Every so often, an Ashbery poem lands like a revelation. “Sleeping in the Corners of Our Lives,” from As We Know, is one such poem. Here it is:
So the days went by and the nickname caught on.
It became a curiosity, but it wasn’t curious.
Afternoon leaves blew against the stale brick
Surface. Just an old castle. Enjoy it
While you’re here. And in looking for a more convenient way
To save one’s soul, one is led up to it like a season,
And in looking all around, and about, its tome
Becomes legible in the interstices. A great biography
That is also a good autobiography, at the station;
A honeycomb of pages with listings
Of the tried and true, that radiates
Out into what is there, that averages up as wind,
And settles back into a tepid, modest
Chamber with its mouse-gray furniture, its redundant pictures.
This is tall sleeping
To prepare you for the soup and the ruins
In giving the very special songs of the first meaning,
The ones incorporating the changes.
It is a poem about biography and autobiography, the sense we make of our lives. It is dominated by a contradiction and a pun. The contradiction is that the unnamed “you” of the poem is simultaneously sleeping (“This is tall sleeping”) and quite actively visiting a castle and reading. The pun is that the leaves blowing against the “stale brick / Surface” become the “leaves” of a “tome”—the tome that is one’s (auto)biography.
In the first line, I read “nickname” as referring to the addressee’s name—the suggestion is that it is not their true name, that there is no essential connection between the name and the person. “It became a curiosity, but it wasn’t curious”—after all, it’s just a name. We all have one. And yet it matters to us. Ashbery’s trademark grammatical shiftiness plays a key role here: the name becomes the old castle, and the old castle becomes the addressee’s soul, to be both enjoyed and saved. The name is somehow extrinsic, a mere “nickname”, yet also the addressee’s deepest reality. There is truth there.

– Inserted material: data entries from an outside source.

import Summits.ValiantsHypothesis.ValiantsHypothesis.Theorems.KPlusLogSqLawTridiagonalRealStaticWronskianLinksGauge
import Summits.ValiantsHypothesis.ValiantsHypothesis.Theorems.KPlusLogSqLawTridiagonalRealStaticRootGap

/-!
# Route «KPlusLogSqLaw», crux `WeakLifting` (stmt-ValiantsHypothesis-19561) — REAL side of the tridiagonal sector:
# the TYPE-ALTERNATION ROW — `Z(D_{k+1}) ≤ Z(D_k) + 1 + #{type alternations}` — and the ONE-TYPE INTERLACING LAW (all sizes, intrinsic)

HONEST FRAMING.  Helper (`--supports stmt-ValiantsHypothesis-19561 --as helper`), seat val-sym-lift-p2 (g16), cell `pub-symmetroid`,
2026-08-28; α register (static symmetric tridiagonal row `B m`), UPPER / structure side.  The sharp, gauge-free form of val-sym-lift-p2 g15's
ROOT-GAP REDUCTION (`…RootGapCount.card_posRoots_le_of_gaugedWronskian`: `#posRoots(D_{k+1}) ≤ 2·#(zeros of D_k·Ω_G) + 1`, and the remark «with
simple roots the sharper `Z(D_{k+1}) ≤ 1 + Z(D_k) + Z(Ω_G ∖ roots)` holds by the same gap argument (not typed)»).  Here the third term is replaced by
the INTRINSIC statistic it bounds: the number of TYPE ALTERNATIONS along the positive root sequence.  The desk's α target (a linear all-designs law)
is NOT proved; α stays NO MOVER.

TERMS.  For a pair of real polynomials `(P, Q)` (the register uses `P = D_{k+1}`, `Q = D_k`) the TYPE WEIGHT of a point `x` is `w(x) := P′(x)·Q(x)`;
for the continuants of an irreducible static definite symmetric tridiagonal design the SIGN of `w` at a positive root of `D_{k+1}` is the root's TYPE
(creation `w < 0` / annihilation `w > 0` in the Sturm particle picture — p633021 `x_mul_derivative_mul_eval_of_root'`: `x·w(x)` is the signed sum of
squares `Σ_j a_j ε_j x^{d_j} Π_j D_j(x)²`, ε the virtual vertex exponents).  Two CONSECUTIVE positive roots `a < a'` of `P` (none strictly between) are
a TYPE ALTERNATION of the pair if `w(a)·w(a') ≤ 0` (different types, or a multiple root, or a common root with `Q`); `Alt(P, Q)` = the set of positive
roots `a` of `P` whose successor `a'` exists and forms a type alternation with `a` (written out as a `Finset.filter`, no definition introduced).

* `exists_root_between_of_sameType` (any real `P`, `Q`): consecutive roots `x₁ < x₂` of `P` with `w(x₁)·w(x₂) > 0` enclose a root of `Q` STRICTLY
  between them (`P′` alternates weakly at consecutive roots — g15's `derivative_eval_mul_nonpos_of_consecutive_roots` — so `Q` changes sign).
* `card_le_card_add_one_add_card_alt` (finite combinatorics on `ℝ`): if every same-type consecutive pair of `A` strictly encloses an element of `B`,
  then `#A ≤ #B + 1 + #Alt`.
* **`card_posRoots_le_typeAlternation` (TYPE-ALTERNATION ROW, any real `P`, `Q`)**: `#posRoots(P) ≤ #posRoots(Q) + 1 + #Alt(P, Q)`;
  **`card_posRoots_pathDet_succ_le_typeAlternation`**: the same for `(D_{k+1}, D_k)` of EVERY static symmetric tridiagonal design (all sizes, no positivity,
  no irreducibility, no simplicity assumed).
* **`card_posRoots_pathDet_succ_le_of_oneType` (ONE-TYPE INTERLACING LAW)**: if `D_{k+1}′(x)·D_k(x)` has one strict sign at every positive root `x` of
  `D_{k+1}`, then `Z(D_{k+1}) ≤ Z(D_k) + 1`; `card_posRoots_pathDet_succ_le_of_cone` — on g15's gauge cone (`G_j ≤ d_j` for `j ≤ k`, `G_0 < d_0`,
  `0 < a`, `b ≠ 0`) this hypothesis holds (`derivative_mul_prev_pos_of_cone'`), so `Z(D_{k+1}) ≤ Z(D_k) + 1` there (the cone's sharper `⌊m/2⌋` is
  `…StaticTridiagonalGaugeCone`, this seat; the point here is the gauge-free mechanism).
READING (located, seat memos ROOT-TYPE-CALCULUS-liftp2g15 §4 / this seat): telescoping gives `Z(D_m) ≤ (m − 1) + Σ_k #Alt_k`-type budgets; on the register's
breathing extremal designs the row is TIGHT with `Z(D_{m−1})` tiny and EVERY consecutive pair alternating (`B 5 = 7`: `Z(D_4) = 0`, `#Alt = 6`), so the
α law `B m ≤ 2m − 3` is equivalent there to «at most `2m − 4 − Z(D_{m−1})` type alternations» — the object to bound is the alternation count, for which
this file gives the exact bookkeeping and no bound.  Nothing here bears on `WeakLifting` / `TropicalB` (stmt-19771) in their windows, on Conjecture B, on the
Door-A registers, on `MatrixDescartes` (stmt-ValiantsHypothesis-18050) or on VP ≠ VNP.
[folklore: Rolle-type gap counting; the type bookkeeping is this seat's]
-/

set_option linter.dupNamespace false
set_option autoImplicit false

namespace Summit.ValiantsHypothesis.ValiantsHypothesis.Theorems.KPlusLogSqLaw

namespace StaticTridiagonalRealPotential

open Polynomial Finset
open scoped Classical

There is something defeated about the end of the second stanza, where the biography becomes wind that “settles back into a tepid, modest / Chamber” with drab furniture and “redundant” decoration. But the poem undergoes a crucial shift in tone in the last stanza. It is the last two lines that make the revelation: “the very special songs of the first meaning, / The ones incorporating the changes.” It is that last word, “changes”, that gets me. Go back and re-read the rest of the poem in light of it. It is a sequence of dazzling changes, name–>castle–>soul–>leaves–>pages–>wind–>residence. But where the biography may be drab, there is life in the songs that incorporate the changes—Ashbery’s poem being one of those songs.